/-
Copyright (c) 2026 the pub-hodgecm-mathlib formalisation cell (harness21).  Prover seat hodgecm-mathlib-LH7-p06 (g3), req620 Track A «(D-RAM) FOUR-FRAME» squad
((β₂) road (R-36), the K6 road; K6 desk LH4-p16 (g3) WORD #1 (a) + WORD #4 (i) «the ARITHMETIC CLOSER: density from tables + split counts, cross-multiplied» — ‹K6-(f′)› by
the TABLE ROAD (R2), FILE 2), 2026-09-05.
-/
import Mathlib.Tactic.Ring
import Mathlib.Tactic.LinearCombination
import HarnessLib

/-!
# Crux `H413`, line LH4 «(D-RAM) FOUR-FRAME» — (β₂) road, K6-(f′) by the table road, FILE 2: «UNIFORM DENSITY FROM THE LEVEL TABLES AND THE DIGIT-SPLIT COUNTS» — on every
# window cell and for both frames `β·n_t(i) = 2q^{2b}·L_t(i)` (pure arithmetic over `ℤ`)

Cell `hodgecm-mathlib` (D-0151), FLOOR 0, crux item H413 = `stmt-HodgeConjecture-24833`, route of record `HCCMUnconditional`; squad F0∕P3c∕LH4 (hand LH7-p06); lane
`--supports stmt-HodgeConjecture-24833 --as helper` (count-neutral).  THEOREMS ONLY (no `def`, no instance, no notation, no `sorry`, default heartbeats); no lattice, no field.
WHY (K6 desk LH4-p16 (g3) WORD #4 (i); SIG `F0/P3c/LH7/LH7-p06/g3/SIG-K6fprime-R2.v1.LH7p06g3.txt`).  ‹K6-(f′)› («ONE populated-fibre size over every literal digit of the row»), in the
density currency of ★ p864238 §3 ∕ LH4-p16's K6-(e) spine (`n_t(i) = k·#S_t(i)`), follows CELL BY CELL from two tables: (1) the weighted cell sizes `n_t(i)` of the live row — ★
`rowSize_diag` (`n(b,b) = q^{2b}`) and ★ `…Beta2ConesRowSizesAllD` (inner towers `(q−1)q^{i−1}q^{2b}` both frames; boundary tower `i = d−1`: HYP `(q−2)q^{i−1}q^{2b}`, ANISO
`q^{i}q^{2b}`; far towers `d ≤ i`: HYP `2(q−1)q^{i−1}q^{2b}`, ANISO `0`); (2) the digit-split counts `L_t(i) = #((Rd.filter SPHERE_i).filter CLASS_t)` in LH7-p08 (g3)'s ONE chart
(`β := #(Rd ∩ diagonal ball)`; K6-(d′)∕(d″)): diagonal ball half∕half `2L_t(0) = β`, inner shells half∕half `2L_t(i) = (q−1)q^{i−1}β`, boundary shell `2L_H = (q−2)q^{i−1}β`,
`2L_A = q^{i}β`, far shells `L_H = (q−1)q^{i−1}β`, `L_A = 0`.  THIS FILE is the arithmetic: with those values as NAMED LETTERS (`hn…` from (1), `hL…` from (2)), every window cell
`i < W` and both frames satisfy `β·n_t(i) = (2·q^{2b})·L_t(i)` (§1, cross-multiplied — no integrality), and `n_t(i) = φ·L_t(i)` once `2·q^{2b} = φ·β` (§2: the resolution at which every
literal digit is attained).  So the density `k = φ` (∕ the pair `(β, 2q^{2b})`) is ONE number for the row and both frames — the `hk_t` letters of the K6-(e) spine.
* §1 `crossDensity_of_tables` (HEAD, cross-multiplied); §2 `eq_mul_of_crossDensity` (cancel `β`), `density_of_tables` (divided form under `2·q^{2b} = φ·β`).
WHAT IS NOT CLAIMED: the tables themselves ((1) is ★ ∕ ★-bound FILE 1; (2) is K6-(d″), OPEN), any census law.
HONEST LABEL.  Arithmetic only; nothing printed is asserted; ‹K6-(f′)›, (d″), ‹CORE›, β₂ stay HYPOTHESES; `HC_CM` is proved only modulo the 7 printed citations (2 remaining named
inputs: hLiu418 = `stmt-HodgeConjecture-24832`, h413 = `stmt-HodgeConjecture-24833`) until rung 0 closes.
References: [Kottwitz1986BaseChangeUnits] §1 pp. 240–241 (cell-by-cell lattice bookkeeping) · [Flicker1998UnitaryFL] Prop. 7 p. 84 (the level tables) · [Serre1979] Ch. V §3 (residue counts).
-/

set_option autoImplicit false

namespace Summit.HodgeConjecture.HodgeConjecture.Cruxes.H413.F0P3cDyRamUniformDensityFromTables

/-! ## §1 HEAD — the cross-multiplied density identity on every window cell, both frames -/

/-- **HEAD — «UNIFORM DENSITY FROM THE TABLES» (cross-multiplied).**  Integers `q` (residue cardinality), `β` (digits in the diagonal ball), `b` (the row), `d` (conductor
exponent), a window `W`; the weighted sizes `nH nA : ℕ → ℤ` of the two frames with the ★ table values (diagonal, inner `1 ≤ i`, `i + 1 < d`, boundary `i + 1 = d`, far `d ≤ i`), and the
digit-split counts `LH LA : ℕ → ℤ` with the K6-(d″) values ⟹ `β·n_t(i) = 2q^{2b}·L_t(i)` for every `i < W` and `t ∈ {H, A}`.
[cite: Kottwitz1986BaseChangeUnits, §1 pp. 240–241] [cite: Flicker1998UnitaryFL, Prop. 7 p. 84] -/
theorem crossDensity_of_tables (q β : ℤ) (b d W : ℕ) (nH nA LH LA : ℕ → ℤ)
    -- (1) the weighted cell sizes (★ `rowSize_diag`, ★ `…RowSizesAllD`)
    (hn0 : 0 < W → nH 0 = q ^ (2 * b) ∧ nA 0 = q ^ (2 * b))
    (hnNear : ∀ i, 1 ≤ i → i + 1 < d → i < W → nH i = (q - 1) * q ^ (i - 1) * q ^ (2 * b) ∧ nA i = (q - 1) * q ^ (i - 1) * q ^ (2 * b))
    (hnBd : ∀ i, 1 ≤ i → i + 1 = d → i < W → nH i = (q - 2) * q ^ (i - 1) * q ^ (2 * b) ∧ nA i = q ^ i * q ^ (2 * b))
    (hnFar : ∀ i, 1 ≤ i → d ≤ i → i < W → nH i = 2 * (q - 1) * q ^ (i - 1) * q ^ (2 * b) ∧ nA i = 0)
    -- (2) the digit-split counts per shell (K6-(d″))
    (hL0 : 0 < W → 2 * LH 0 = β ∧ 2 * LA 0 = β)
    (hLNear : ∀ i, 1 ≤ i → i + 1 < d → i < W → 2 * LH i = (q - 1) * q ^ (i - 1) * β ∧ 2 * LA i = (q - 1) * q ^ (i - 1) * β)
    (hLBd : ∀ i, 1 ≤ i → i + 1 = d → i < W → 2 * LH i = (q - 2) * q ^ (i - 1) * β ∧ 2 * LA i = q ^ i * β)
    (hLFar : ∀ i, 1 ≤ i → d ≤ i → i < W → LH i = (q - 1) * q ^ (i - 1) * β ∧ LA i = 0)
    (i : ℕ) (hi : i < W) :
    β * nH i = 2 * q ^ (2 * b) * LH i ∧ β * nA i = 2 * q ^ (2 * b) * LA i := by
  rcases Nat.eq_zero_or_pos i with rfl | hi1
  · obtain ⟨h1, h2⟩ := hn0 hi
    obtain ⟨h3, h4⟩ := hL0 hi
    exact ⟨by rw [h1]; linear_combination (-(q ^ (2 * b))) * h3, by rw [h2]; linear_combination (-(q ^ (2 * b))) * h4⟩
  · rcases Nat.lt_trichotomy (i + 1) d with hlt | heq | hgt
    · obtain ⟨h1, h2⟩ := hnNear i hi1 hlt hi
      obtain ⟨h3, h4⟩ := hLNear i hi1 hlt hi
      exact ⟨by rw [h1]; linear_combination (-(q ^ (2 * b))) * h3, by rw [h2]; linear_combination (-(q ^ (2 * b))) * h4⟩
    · obtain ⟨h1, h2⟩ := hnBd i hi1 heq hi
      obtain ⟨h3, h4⟩ := hLBd i hi1 heq hi
      exact ⟨by rw [h1]; linear_combination (-(q ^ (2 * b))) * h3, by rw [h2]; linear_combination (-(q ^ (2 * b))) * h4⟩
    · obtain ⟨h1, h2⟩ := hnFar i hi1 (by omega) hi
      obtain ⟨h3, h4⟩ := hLFar i hi1 (by omega) hi
      exact ⟨by rw [h1, h3]; ring, by rw [h2, h4]; ring⟩

/-! ## §2 The divided form at an attained resolution -/

/-- **CANCELLING `β`**: `β ≠ 0`, `β·n = K·L`, `K = φ·β` ⟹ `n = φ·L`. [cite: Kottwitz1986BaseChangeUnits, §1 pp. 240–241] -/
theorem eq_mul_of_crossDensity {β K φ n L : ℤ} (hβ : β ≠ 0) (h : β * n = K * L) (hK : K = φ * β) : n = φ * L := by
  have e : β * (n - φ * L) = 0 := by rw [mul_sub, h, hK]; ring
  rcases mul_eq_zero.1 e with h0 | h0
  · exact absurd h0 hβ
  · exact sub_eq_zero.1 h0

/-- **«UNIFORM DENSITY FROM THE TABLES» (divided form).**  As `crossDensity_of_tables`, plus `β ≠ 0` and `2·q^{2b} = φ·β` (the resolution at which every literal digit of the row is
attained) ⟹ `n_t(i) = φ·L_t(i)` on every window cell for both frames — ONE density `φ` = the `hk_t` letters of the K6-(e) spine (★ p864238 §3 ∕ LH4-p16's `coreWindow_of_perCellLaws`).
[cite: Kottwitz1986BaseChangeUnits, §1 pp. 240–241] [cite: Flicker1998UnitaryFL, Prop. 7 p. 84] -/
theorem density_of_tables (q β φ : ℤ) (b d W : ℕ) (nH nA LH LA : ℕ → ℤ) (hβ : β ≠ 0) (hφ : 2 * q ^ (2 * b) = φ * β)
    (hn0 : 0 < W → nH 0 = q ^ (2 * b) ∧ nA 0 = q ^ (2 * b))
    (hnNear : ∀ i, 1 ≤ i → i + 1 < d → i < W → nH i = (q - 1) * q ^ (i - 1) * q ^ (2 * b) ∧ nA i = (q - 1) * q ^ (i - 1) * q ^ (2 * b))
    (hnBd : ∀ i, 1 ≤ i → i + 1 = d → i < W → nH i = (q - 2) * q ^ (i - 1) * q ^ (2 * b) ∧ nA i = q ^ i * q ^ (2 * b))
    (hnFar : ∀ i, 1 ≤ i → d ≤ i → i < W → nH i = 2 * (q - 1) * q ^ (i - 1) * q ^ (2 * b) ∧ nA i = 0)
    (hL0 : 0 < W → 2 * LH 0 = β ∧ 2 * LA 0 = β)
    (hLNear : ∀ i, 1 ≤ i → i + 1 < d → i < W → 2 * LH i = (q - 1) * q ^ (i - 1) * β ∧ 2 * LA i = (q - 1) * q ^ (i - 1) * β)
    (hLBd : ∀ i, 1 ≤ i → i + 1 = d → i < W → 2 * LH i = (q - 2) * q ^ (i - 1) * β ∧ 2 * LA i = q ^ i * β)
    (hLFar : ∀ i, 1 ≤ i → d ≤ i → i < W → LH i = (q - 1) * q ^ (i - 1) * β ∧ LA i = 0)
    (i : ℕ) (hi : i < W) :
    nH i = φ * LH i ∧ nA i = φ * LA i := by
  obtain ⟨hH, hA⟩ := crossDensity_of_tables q β b d W nH nA LH LA hn0 hnNear hnBd hnFar hL0 hLNear hLBd hLFar i hi
  exact ⟨eq_mul_of_crossDensity hβ hH hφ, eq_mul_of_crossDensity hβ hA hφ⟩

end Summit.HodgeConjecture.HodgeConjecture.Cruxes.H413.F0P3cDyRamUniformDensityFromTables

--------------------

● **What you will do**:
Scan the data above and copy every line with "Tactic" in it.

● **Solved problem**:
import Mathlib.Tactic.Ring
import Mathlib.Tactic.LinearCombination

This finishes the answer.